D.C. Couple's Disdain for U.S. Policies May Have Led to Alleged Spying for Cuba
Sunday, June 7, 2009
He was a courtly State Department intelligence analyst from a prominent family who loved to sail and peruse the London Review of Books. Occasionally, he would voice frustration with U.S. policies, but to his liberal neighbors in Northwest D.C. it was nothing out of the ordinary. "We were all appalled by the Bush years," one said.
What Walter Kendall Myers kept hidden, according to documents unsealed in court Friday, was a deep and long-standing anger toward his country, an anger that allegedly made him willing to spy for Cuba for three decades.

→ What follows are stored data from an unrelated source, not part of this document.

/-! ## 1. (T₁₂), (T₀₂), (T₁₃) -/

/-- **T12: `Z₊ ≤ 7`.**  As the tree's `elevenNomial_oneThree_T12_le_eight` (same exponent hypotheses and kill condition, coefficient data otherwise arbitrary) plus the
sign hypotheses that make the count odd (letter `0` core: `m₀ < 0`; letters `2, 3` not parallel: `D₂₃ > 0`; positive weights): the kills counted
WITH multiplicity give `pos ≤ 8` with multiplicity, and parity gives `7`. -/
theorem elevenNomial_oneThree_T12_le_seven (e d₀ d₁ d₂ d₃ : ℕ) (h0e : d₀ < e) (he1 : e < d₁) (h12 : d₁ < d₂) (h23 : d₂ < d₃)
    (hC3 : d₀ + d₂ < e + d₁) (hC4 : e + d₁ < d₀ + d₃) (hC5 : d₀ + d₃ < e + d₂) (hC6 : d₁ + d₂ < e + d₃)
    (dJ m₀ m₁ m₂ m₃ w₀ w₁ w₂ w₃ D01 D02 D03 D12 D13 D23 : ℝ) (hw₁ : 0 < w₁) (hw₂ : 0 < w₂) (hm₁ : m₁ < 0) (hD12 : 0 < D12) (hw₀ : 0 < w₀) (hw₃ : 0 < w₃) (hm₀ : m₀ < 0) (hD23 : 0 < D23)
    (hS : m₁ * m₂
        * (((d₁ : ℝ) - d₀) * ((d₃ : ℝ) - d₁) * ((e : ℝ) - d₀) * ((e : ℝ) + d₁ - d₀ - d₂) * ((d₀ : ℝ) + d₃ - e - d₁) * ((d₃ : ℝ) - e) * ((d₂ : ℝ) + d₃ - e - d₁))
        * (((d₂ : ℝ) - d₀) * ((d₃ : ℝ) - d₂) * ((e : ℝ) + d₂ - d₀ - d₁) * ((e : ℝ) - d₀) * ((e : ℝ) + d₂ - d₀ - d₃) * ((d₁ : ℝ) + d₃ - e - d₂) * ((d₃ : ℝ) - e))
        ≤ (-dJ) * D12
        * (((e : ℝ) - d₀) * ((d₃ : ℝ) - e) * ((2 : ℝ) * e - d₀ - d₁) * ((d₀ : ℝ) + d₂ - 2 * e) * ((d₀ : ℝ) + d₃ - 2 * e) * ((d₁ : ℝ) + d₃ - 2 * e) * ((d₂ : ℝ) + d₃ - 2 * e))
        * (((d₁ : ℝ) + d₂ - e - d₀) * ((e : ℝ) + d₃ - d₁ - d₂) * ((d₂ : ℝ) - d₀) * ((d₁ : ℝ) - d₀) * ((d₁ : ℝ) + d₂ - d₀ - d₃) * ((d₃ : ℝ) - d₂) * ((d₃ : ℝ) - d₁))) :
    ((∑ i : Fin 11, Polynomial.C ((![dJ, w₀ * m₀, w₁ * m₁, w₂ * m₂, w₃ * m₃, w₀ * w₁ * D01, w₀ * w₂ * D02, w₀ * w₃ * D03, w₁ * w₂ * D12, w₁ * w₃ * D13, w₂ * w₃ * D23] : Fin 11 → ℝ) i) * X ^ ((![2 * e, e + d₀, e + d₁, e + d₂, e + d₃, d₀ + d₁, d₀ + d₂, d₀ + d₃, d₁ + d₂, d₁ + d₃, d₂ + d₃] : Fin 11 → ℕ) i)).roots.toFinset.filter (fun t => 0 < t)).card ≤ 7 := by
  classical
  have h8 : (∑ i : Fin 11, Polynomial.C ((![dJ, w₀ * m₀, w₁ * m₁, w₂ * m₂, w₃ * m₃, w₀ * w₁ * D01, w₀ * w₂ * D02, w₀ * w₃ * D03, w₁ * w₂ * D12, w₁ * w₃ * D13, w₂ * w₃ * D23] : Fin 11 → ℝ) i) * X ^ ((![2 * e, e + d₀, e + d₁, e + d₂, e + d₃, d₀ + d₁, d₀ + d₂, d₀ + d₃, d₁ + d₂, d₁ + d₃, d₂ + d₃] : Fin 11 → ℕ) i)).roots.countP (fun x => 0 < x) ≤ 8 := by
    have h0e' : (d₀ : ℝ) < e := by exact_mod_cast h0e
    have he1' : (e : ℝ) < d₁ := by exact_mod_cast he1
    have h12' : (d₁ : ℝ) < d₂ := by exact_mod_cast h12
    have h23' : (d₂ : ℝ) < d₃ := by exact_mod_cast h23
    have hC3' : (d₀ : ℝ) + d₂ < e + d₁ := by exact_mod_cast hC3
    have hC4' : (e : ℝ) + d₁ < d₀ + d₃ := by exact_mod_cast hC4
    have hC5' : (d₀ : ℝ) + d₃ < e + d₂ := by exact_mod_cast hC5
    have hC6' : (d₁ : ℝ) + d₂ < e + d₃ := by exact_mod_cast hC6
    -- the four distance products (positive atoms)
    obtain ⟨PA, hPA⟩ : ∃ x : ℝ, x = ((e : ℝ) - d₀) * ((d₃ : ℝ) - e) * ((2 : ℝ) * e - d₀ - d₁) * ((d₀ : ℝ) + d₂ - 2 * e) * ((d₀ : ℝ) + d₃ - 2 * e) * ((d₁ : ℝ) + d₃ - 2 * e) * ((d₂ : ℝ) + d₃ - 2 * e) := ⟨_, rfl⟩
    obtain ⟨PB, hPB⟩ : ∃ x : ℝ, x = ((d₁ : ℝ) - d₀) * ((d₃ : ℝ) - d₁) * ((e : ℝ) - d₀) * ((e : ℝ) + d₁ - d₀ - d₂) * ((d₀ : ℝ) + d₃ - e - d₁) * ((d₃ : ℝ) - e) * ((d₂ : ℝ) + d₃ - e - d₁) := ⟨_, rfl⟩
    obtain ⟨PC, hPC⟩ : ∃ x : ℝ, x = ((d₂ : ℝ) - d₀) * ((d₃ : ℝ) - d₂) * ((e : ℝ) + d₂ - d₀ - d₁) * ((e : ℝ) - d₀) * ((e : ℝ) + d₂ - d₀ - d₃) * ((d₁ : ℝ) + d₃ - e - d₂) * ((d₃ : ℝ) - e) := ⟨_, rfl⟩
    obtain ⟨PD, hPD⟩ : ∃ x : ℝ, x = ((d₁ : ℝ) + d₂ - e - d₀) * ((e : ℝ) + d₃ - d₁ - d₂) * ((d₂ : ℝ) - d₀) * ((d₁ : ℝ) - d₀) * ((d₁ : ℝ) + d₂ - d₀ - d₃) * ((d₃ : ℝ) - d₂) * ((d₃ : ℝ) - d₁) := ⟨_, rfl⟩
    have hS' : m₁ * m₂ * PB * PC ≤ (-dJ) * D12 * PA * PD := by rw [hPA, hPB, hPC, hPD]; exact hS
    clear hS
    have hPBp : 0 < PB := by
      rw [hPB]
      have f1 : 0 < ((d₁ : ℝ) - d₀) := by linarith
      have f2 : 0 < ((d₃ : ℝ) - d₁) := by linarith
      have f3 : 0 < ((e : ℝ) - d₀) := by linarith
      have f4 : 0 < ((e : ℝ) + d₁ - d₀ - d₂) := by linarith
      have f5 : 0 < ((d₀ : ℝ) + d₃ - e - d₁) := by linarith
      have f6 : 0 < ((d₃ : ℝ) - e) := by linarith
      have f7 : 0 < ((d₂ : ℝ) + d₃ - e - d₁) := by linarith
      exact mul_pos (mul_pos (mul_pos (mul_pos (mul_pos (mul_pos f1 f2) f3) f4) f5) f6) f7
    have hPDp : 0 < PD := by
      rw [hPD]
      have f1 : 0 < ((d₁ : ℝ) + d₂ - e - d₀) := by linarith
      have f2 : 0 < ((e : ℝ) + d₃ - d₁ - d₂) := by linarith
      have f3 : 0 < ((d₂ : ℝ) - d₀) := by linarith
      have f4 : 0 < ((d₁ : ℝ) - d₀) := by linarith
      have f5 : 0 < ((d₁ : ℝ) + d₂ - d₀ - d₃) := by linarith
      have f6 : 0 < ((d₃ : ℝ) - d₂) := by linarith
      have f7 : 0 < ((d₃ : ℝ) - d₁) := by linarith
      exact mul_pos (mul_pos (mul_pos (mul_pos (mul_pos (mul_pos f1 f2) f3) f4) f5) f6) f7
    -- the four surviving coefficients
    obtain ⟨A, hA⟩ : ∃ x : ℝ, x = (-dJ) * PA := ⟨_, rfl⟩
    obtain ⟨B, hB⟩ : ∃ x : ℝ, x = w₁ * (-m₁) * PB := ⟨_, rfl⟩
    obtain ⟨C, hC⟩ : ∃ x : ℝ, x = w₂ * (-m₂) * PC := ⟨_, rfl⟩
    obtain ⟨D, hD⟩ : ∃ x : ℝ, x = w₁ * w₂ * D12 * PD := ⟨_, rfl⟩
    have hBp : 0 < B := by rw [hB]; exact mul_pos (mul_pos hw₁ (by linarith)) hPBp
    have hDp : 0 < D := by rw [hD]; exact mul_pos (mul_pos (mul_pos hw₁ hw₂) hD12) hPDp
    have hBC : B * C ≤ A * D := by
      have e1 : B * C = (w₁ * w₂) * (m₁ * m₂ * PB * PC) := by rw [hB, hC]; ring
      have e2 : A * D = (w₁ * w₂) * ((-dJ) * D12 * PA * PD) := by rw [hA, hD]; ring
      rw [e1, e2]
      exact mul_le_mul_of_nonneg_left hS' (mul_pos hw₁ hw₂).le
    -- seven kills
    have hkills := countP_posRoots_le_kills (Finset.univ : Finset (Fin 11)) (![2 * e, e + d₀, e + d₁, e + d₂, e + d₃, d₀ + d₁, d₀ + d₂, d₀ + d₃, d₁ + d₂, d₁ + d₃, d₂ + d₃] : Fin 11 → ℕ) [e + d₀, e + d₃, d₀ + d₁, d₀ + d₂, d₀ + d₃, d₁ + d₃, d₂ + d₃] (![dJ, w₀ * m₀, w₁ * m₁, w₂ * m₂, w₃ * m₃, w₀ * w₁ * D01, w₀ * w₂ * D02, w₀ * w₃ * D03, w₁ * w₂ * D12, w₁ * w₃ * D13, w₂ * w₃ * D23] : Fin 11 → ℝ)
    have hfour : (∑ i ∈ (Finset.univ : Finset (Fin 11)), Polynomial.C ((![dJ, w₀ * m₀, w₁ * m₁, w₂ * m₂, w₃ * m₃, w₀ * w₁ * D01, w₀ * w₂ * D02, w₀ * w₃ * D03, w₁ * w₂ * D12, w₁ * w₃ * D13, w₂ * w₃ * D23] : Fin 11 → ℝ) i
            * (([e + d₀, e + d₃, d₀ + d₁, d₀ + d₂, d₀ + d₃, d₁ + d₃, d₂ + d₃]).map (fun ρ : ℕ => (((((![2 * e, e + d₀, e + d₁, e + d₂, e + d₃, d₀ + d₁, d₀ + d₂, d₀ + d₃, d₁ + d₂, d₁ + d₃, d₂ + d₃] : Fin 11 → ℕ)) i : ℕ) : ℝ) - (ρ : ℝ)))).prod) * X ^ ((![2 * e, e + d₀, e + d₁, e + d₂, e + d₃, d₀ + d₁, d₀ + d₂, d₀ + d₃, d₁ + d₂, d₁ + d₃, d₂ + d₃] : Fin 11 → ℕ) i))
        = (Polynomial.C A * X ^ (2 * e) - Polynomial.C B * X ^ (2 * e + (d₁ - e))
            + Polynomial.C C * X ^ (2 * e + (d₂ - e)) - Polynomial.C D * X ^ (2 * e + (d₁ - e) + (d₂ - e))) := by
      have e3 : 2 * e + (d₁ - e) + (d₂ - e) = d₁ + d₂ := by omega
      have e1 : 2 * e + (d₁ - e) = e + d₁ := by omega
      have e2 : 2 * e + (d₂ - e) = e + d₂ := by omega
      rw [e3, e1, e2]
      have hcoef : ∀ i : Fin 11, (![dJ, w₀ * m₀, w₁ * m₁, w₂ * m₂, w₃ * m₃, w₀ * w₁ * D01, w₀ * w₂ * D02, w₀ * w₃ * D03, w₁ * w₂ * D12, w₁ * w₃ * D13, w₂ * w₃ * D23] : Fin 11 → ℝ) i * (([e + d₀, e + d₃, d₀ + d₁, d₀ + d₂, d₀ + d₃, d₁ + d₃, d₂ + d₃]).map (fun ρ : ℕ => (((((![2 * e, e + d₀, e + d₁, e + d₂, e + d₃, d₀ + d₁, d₀ + d₂, d₀ + d₃, d₁ + d₂, d₁ + d₃, d₂ + d₃] : Fin 11 → ℕ)) i : ℕ) : ℝ) - (ρ : ℝ)))).prod
          = (![A, 0, -B, C, 0, 0, 0, 0, -D, 0, 0] : Fin 11 → ℝ) i := by
        intro i
        fin_cases i <;>
          simp only [Fin.zero_eta, Fin.mk_one, Fin.isValue, Matrix.cons_val_zero, Matrix.cons_val_one,
            List.map_cons, List.map_nil, List.prod_cons, List.prod_nil, hA, hB, hC, hD, hPA, hPB, hPC, hPD] <;>
          push_cast <;> ring
      rw [Finset.sum_congr rfl (fun i _ => by rw [hcoef i])]
      simp only [Fin.sum_univ_succ, Fin.sum_univ_zero, Matrix.cons_val_zero, Matrix.cons_val_succ, map_zero, zero_mul,
        zero_add, add_zero, Polynomial.C_neg]
      ring
    rw [hfour] at hkills
    have hone := countP_posRoots_fourNomial_le_one A B C D hBp hDp hBC (2 * e) (d₁ - e) (d₂ - e) (by omega)
    simp only [List.length_cons, List.length_nil] at hkills
    omega
  have hodd := elevenNomial_oneThree_odd e d₀ d₁ d₂ d₃ h0e he1 h12 h23 dJ m₀ m₁ m₂ m₃ w₀ w₁ w₂ w₃ D01 D02 D03 D12 D13 D23
    (mul_neg_of_pos_of_neg hw₀ hm₀) (mul_pos (mul_pos hw₂ hw₃) hD23)
  have h7 := card_posRoots_le_pred_of_odd _ 4 hodd (by omega)
  omega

"I have become so bitter these past few months. Watching the evening news is a radicalizing experience," he wrote in his diary in 1978, referring to what he described as greedy U.S. oil companies, inadequate health care and "the utter complacency of the oppressed" in America. On a trip to Cuba, federal law enforcement officials said in legal filings, Myers found a new inspiration: the communist revolution.
Myers, 72, and his wife, Gwendolyn, 71, pleaded not guilty Friday to charges of conspiracy, being agents of a foreign government and wire fraud. Their arrest left friends and former colleagues slack-jawed, unable to square the man depicted in the indictment with the witty intellectual with a prep-school background they knew. The Myerses never talked about Cuba or gave any hint of subversive activities, acquaintances said.
"Anyone who knows him finds it baffling and finds this completely out of character," said David P. Calleo, director of European studies at the Johns Hopkins University School of Advanced International Studies, a friend of Myers for nearly 40 years. "He has this amazing intellectual curiosity. He is open to all kinds of ideas."
Larry MacDonald, who lives at the marina in Anne Arundel County where the Myerses docked their 38-foot sloop, said the couple were admired for their intelligence and graciousness: "When I heard they were arrested, I felt like they had arrested Santa Claus and the Easter Bunny."
Former Cuban leader Fidel Castro said in an article published yesterday on the CubaDebate Web site that, if news reports about the Myerses were true, "I can't help but admire their disinterested and courageous conduct on behalf of Cuba."
The State Department and intelligence community are investigating how much damage the alleged spying may have done. Myers had worked as a European political expert for more than 20 years at the State Department, and had been associated with its Bureau of Intelligence and Research from 1988 until his retirement in 2007.
James Cason, who headed the U.S. interests section in Cuba from 2002 to 2005, said the case is serious because Myers had one of the highest clearances. "If you can get someone into the intelligence bureau, you can have access to everyone's intelligence, not only ours but of allies. The question is, what did they [Cuba] do with it?" he said. "Did it stay with them, or was it given to other countries, as well?"
But an official who previously worked in the bureau said the case is probably not as damaging as that of Aldrich Ames, the CIA counterintelligence chief who passed along extensive information about U.S. intelligence operations to Russia. Myers would not have had access to the names of U.S. spies in Cuba, the official said, speaking on the condition of anonymity because of the ongoing investigation.
Falling in Love With Cuba
Myers, who goes by Kendall, grew up in Washington, the eldest of five children. His father, Walter, was a renowned heart surgeon; his mother, Carol, was the daughter of Gilbert H. Grosvenor, the longtime former president of the National Geographic Society, and was the granddaughter of inventor Alexander Graham Bell.
Myers went to prep school at Mercersburg Academy in Pennsylvania and graduated from Brown University. He went on to get a doctorate in European history from the Johns Hopkins SAIS.